Muirtagh is one of the most fully realized characters in historical fiction, and The Kings in Winter is one of Holland's best.
Rating: 3
Summary: Historical Fiction - Done With No Frills
Comment: I found this book very difficult to follow - mostly because of the unpronounceable names. I have done quite a bit of reading about ancient Ireland, and this book is certainly not the best I've read about this time. The writing has promise - Ms. Holland's prose is quite complex, even though the book is short. But if you've read any of Patricia's Finney's books about an Irish Harper, this book doesn't even come close to the research and attention to detail that it should. I found that half the book was character development and then we were rushed into a war in a very few pages. Needs more description in order for the reader to get to know the characters.
Rating: 4
Summary: Nicely Done Tale of the Battle of Clontarf
Comment: The confrontation at Clontarf (near the expatriate Scandinavian colony of Dublin) between the Norse world and the Irish king Brian Boru, which ended in the total route of the vikings (who had come from all over the North to seize Ireland) and the death of the famous high king himself, has always seemed to me a fitting subject for a great work of fiction. It resonates in the great Norse sagas, as so many famous Icelanders and Norsemen took part in it, and historically because it was a turning point in the Irish battle against the viking incursion. Ms. Holland here offers a very nice literary rendering of the time and its events in this, her tale of a renegade clan chief, driven to side with the insurgent king Maelmordha and his viking allies in their doomed bid to unseat Brian the high king.

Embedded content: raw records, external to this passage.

import Summits.Ventures.PercRepro.Night2FatBudgetCells

/-!
# PercRepro — `(3, 0)` at `|G| = 13` closes outright; the residues L (night-2, gen 23)

* `exists_twoFat_of_one_lt_card_fatClosures` — two fat thin closures give two fat thin members missing different sets;
* **`localShadowHall_three_zero_six_thirteen`** — the cell `(3, 0)` at `|G| = 13` for every `G` with a fat thin member:
  at most one fat thin closure through the fatBudget (`Night2FatBudgetCells`), two through the two-hyperplane count of
  gen 22 (`localShadowHall_three_zero_six_thirteen_of_twoFat`);
* **`shadowHall_seven_five_of_residuesL`** — the `(7, 5)` shadow row modulo the residues K with the `(3, 0)` range
  shrunk to `10 ≤ |G| ≤ 12` and the clauses «at least `5 / 3 / 2` fat thin closures» at `|G| = 10 / 11 / 12`.
-/

namespace PercRepro.Shadow

open Finset PerFlat ThmH

variable {α : Type*} [DecidableEq α] {M : Matroid α} [M.Finite]

open scoped Classical in
/-- Two fat thin closures give two fat thin members missing DIFFERENT sets. -/
theorem exists_twoFat_of_one_lt_card_fatClosures {q : ℕ} {G : Finset α}
    (h : 1 < (fatClosures M q G 2).card) :
    ∃ B₀ ∈ thinMembers M q G, ∃ B₁ ∈ thinMembers M q G,
      (G \ clF M B₀).card ≤ 2 ∧ (G \ clF M B₁).card ≤ 2 ∧ G \ clF M B₀ ≠ G \ clF M B₁ := by
  rw [Finset.one_lt_card] at h
  obtain ⟨H₀, hH₀, H₁, hH₁, hne⟩ := h
  unfold fatClosures at hH₀ hH₁
  rw [Finset.mem_image] at hH₀ hH₁
  obtain ⟨B₀, hB₀, rfl⟩ := hH₀
  obtain ⟨B₁, hB₁, rfl⟩ := hH₁
  rw [Finset.mem_filter] at hB₀ hB₁
  refine ⟨B₀, hB₀.1, B₁, hB₁.1, hB₀.2, hB₁.2, ?_⟩
  intro heq
  apply hne
  have h0 : clF M B₀ ⊆ G := (mem_membersIn.1 (mem_thinMembers.1 hB₀.1).1).2
  have h1 : clF M B₁ ⊆ G := (mem_membersIn.1 (mem_thinMembers.1 hB₁.1).1).2
  rw [← Finset.sdiff_sdiff_eq_self h0, heq, Finset.sdiff_sdiff_eq_self h1]

open scoped Classical in
/-- **THE CELL `(3, 0)` AT `|G| = 13` CLOSES OUTRIGHT** (given a fat thin member): with at most one fat thin closure
through the budget, with two through the two-hyperplane count of gen 22. -/
theorem localShadowHall_three_zero_six_thirteen {G : Finset α} (hG : G ∈ flatsQ M (5 + 1))
    (hd : (gr M \ G).card = 3) (hk : kColoops M G = 0)
    (hs : ∀ e ∈ gr M, ∀ f ∈ gr M, e ≠ f → rkN M {e, f} = 2) (hl : ∀ e ∈ gr M, M.Indep {e})
    (hn : G.card = 13) {B₀ : Finset α} (hB₀ : B₀ ∈ thinMembers M 5 G) (hfat : (G \ clF M B₀).card ≤ 2) :
    LocalShadowHall M 5 G := by
  by_cases hcl : (fatClosures M 5 G 2).card ≤ 1
  · exact localShadowHall_three_zero_six_thirteen_of_oneFatClosure hG hd hk hs hl hn hB₀ hfat hcl
  · push Not at hcl
    obtain ⟨B₀', hB₀', B₁, hB₁, hf₀, hf₁, hne⟩ := exists_twoFat_of_one_lt_card_fatClosures hcl
    exact localShadowHall_three_zero_six_thirteen_of_twoFat hG hd hk hs hl hn hB₀' hB₁ hf₀ hf₁ hne

section SevenFiveL

variable {α' : Type} [DecidableEq α']

/-- **THE `(7, 5)` SHADOW ROW FOR EVERY FINITE MATROID MODULO THE RESIDUES L**: the residues of
`shadowHall_seven_five_of_residuesK` with the `(3, 0)` range shrunk to `10 ≤ |G| ≤ 12` (the cell `|G| = 13` is closed
outright) and the extra clauses «at least `5 / 3 / 2` fat thin closures» at `|G| = 10 / 11 / 12`. -/
theorem shadowHall_seven_five_of_residuesL
    (h20 : ∀ (N : Matroid α') [N.Finite] (G : Finset α'), CellHyp N G →
      (gr N \ G).card = 2 → kColoops N G = 0 → FatMember N G 6 3 →
      (FatBasis N G 6 2 ∨ FatMember N G 6 2) → LocalShadowHall N 5 G)
    (h21 : ∀ (N : Matroid α') [N.Finite] (G : Finset α'), CellHyp N G →
      (gr N \ G).card = 2 → kColoops N G = 1 → FatMember N G 5 4 →
      (FatBasis N G 5 3 ∨ FatMember N G 5 3) → LocalShadowHall N 5 G)
    (h30 : ∀ (N : Matroid α') [N.Finite] (G : Finset α'), CellHyp N G →
      (gr N \ G).card = 3 → kColoops N G = 0 → 10 ≤ G.card → G.card ≤ 12 → FatMember N G 6 2 →
      FatBasis N G 6 2 → (G.card = 10 ∨ G.card = 12 → NoThreeDisjointFat N G 2) →
      (G.card = 11 → NoFourDisjointFat N G 2) →
      (G.card = 10 → 5 ≤ (fatClosures N 5 G 2).card) → (G.card = 11 → 3 ≤ (fatClosures N 5 G 2).card) →
      (G.card = 12 → 2 ≤ (fatClosures N 5 G 2).card) → LocalShadowHall N 5 G)
    (h31 : ∀ (N : Matroid α') [N.Finite] (G : Finset α'), CellHyp N G →
      (gr N \ G).card = 3 → kColoops N G = 1 → 11 ≤ G.card → G.card ≤ 17 → FatMember N G 5 2 →
      (G.card = 17 → FatBasis N G 5 2) → (G.card = 17 → NestedFat N G 2 3) →
      (G.card = 16 → MeetingFat N G 2) → (11 ≤ G.card ∧ G.card ≤ 17 → NoThreeDisjointFat N G 2) →
      (G.card = 11 ∨ G.card = 15 ∨ G.card = 16 → FatBasis N G 5 3) →
      (12 ≤ G.card ∧ G.card ≤ 14 → FatBasis N G 5 4) → LocalShadowHall N 5 G)
    (h32 : ∀ (N : Matroid α') [N.Finite] (G : Finset α'), CellHyp N G →
      (gr N \ G).card = 3 → kColoops N G = 2 → FatMember N G 4 2 → LocalShadowHall N 5 G)
    (M : Matroid α') [M.Finite] : ShadowHall M 7 5 (phiK 7 5) := by
  apply shadowHall_seven_five_of_residuesK h20 h21 _ h31 h32
  intro N _ G hcell hd hk h10 h13 hfm hfb hnest hnd3 hnd4
  have hfm' := hfm
  obtain ⟨B₀, hB₀, -, hfat⟩ := hfm'
  by_cases hG13 : G.card = 13
  · exact localShadowHall_three_zero_six_thirteen hcell.2.2.2 hd hk hcell.1 hcell.2.1 hG13 hB₀ hfat
  have h12 : G.card ≤ 12 := by omega
  have hnd3' : G.card = 10 ∨ G.card = 12 → NoThreeDisjointFat N G 2 := by
    intro h
    apply hnd3
    rcases h with h | h
    · exact Or.inl h
    · exact Or.inr (Or.inl h)
  by_cases hG10 : G.card = 10
  · by_cases hfive : 5 ≤ (fatClosures N 5 G 2).card
    · exact h30 N G hcell hd hk h10 h12 hfm hfb hnd3' hnd4 (fun _ => hfive) (fun h => absurd h (by omega))
        (fun h => absurd h (by omega))
    · push Not at hfive
      by_cases hone : (fatClosures N 5 G 2).card ≤ 1
      · exact localShadowHall_three_zero_six_ten_of_oneFatClosure hcell.2.2.2 hd hk hcell.1 hcell.2.1 hG10 hB₀
          hfat hone
      · push Not at hone
        obtain ⟨B₀', hB₀', B₁, hB₁, hf₀, hf₁, hne⟩ := exists_twoFat_of_one_lt_card_fatClosures hone
        exact localShadowHall_three_zero_six_ten_of_twoFat_b4 hcell.2.2.2 hd hk hcell.1 hcell.2.1 hG10 hB₀' hB₁
          hf₀ hf₁ hne (by omega)
  by_cases hG11 : G.card = 11
  · by_cases hthree : 3 ≤ (fatClosures N 5 G 2).card
    · exact h30 N G hcell hd hk h10 h12 hfm hfb hnd3' hnd4 (fun h => absurd h hG10) (fun _ => hthree)
        (fun h => absurd h (by omega))
    · push Not at hthree
      by_cases hone : (fatClosures N 5 G 2).card ≤ 1
      · exact localShadowHall_three_zero_six_eleven_of_oneFatClosure hcell.2.2.2 hd hk hcell.1 hcell.2.1 hG11 hB₀
          hfat hone
      · push Not at hone
        obtain ⟨B₀', hB₀', B₁, hB₁, hf₀, hf₁, hne⟩ := exists_twoFat_of_one_lt_card_fatClosures hone
        exact localShadowHall_three_zero_six_eleven_of_twoFat_b2 hcell.2.2.2 hd hk hcell.1 hcell.2.1 hG11 hB₀' hB₁
          hf₀ hf₁ hne (by omega)
  have hG12 : G.card = 12 := by omega
  by_cases htwo : 2 ≤ (fatClosures N 5 G 2).card
  · exact h30 N G hcell hd hk h10 h12 hfm hfb hnd3' hnd4 (fun h => absurd h hG10) (fun h => absurd h hG11)
      (fun _ => htwo)
  · push Not at htwo
    exact localShadowHall_three_zero_six_twelve_of_oneFatClosure hcell.2.2.2 hd hk hcell.1 hcell.2.1 hG12 hB₀ hfat
      (by omega)

end SevenFiveL

end PercRepro.Shadow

Muirtagh o' Cullinane is a fascinating anti-hero who is too small to fight sword to sword against bigger men and so has perfected his archery as a counterweight in the world of warriors. An accomplished harpist, and thoughtful beyond the measure of most of his contemporaries, Muirtagh is the victim of a generational feud with the clan mac Mahon which has all but wiped out the bulk of his kin. Struggling to suppress the blood feud for fear it will result in the wholesale destruction of his remaining family members, Muirtagh is finally drawn back into it through the killing of his younger brother. Driven into exile and outlawry as a result of this killing and his dramatic response to it, Muirtagh finds uneasy comradery with his country's viking enemies and is present at the final showdown which resolved the longstanding threat of the Dublin vikings.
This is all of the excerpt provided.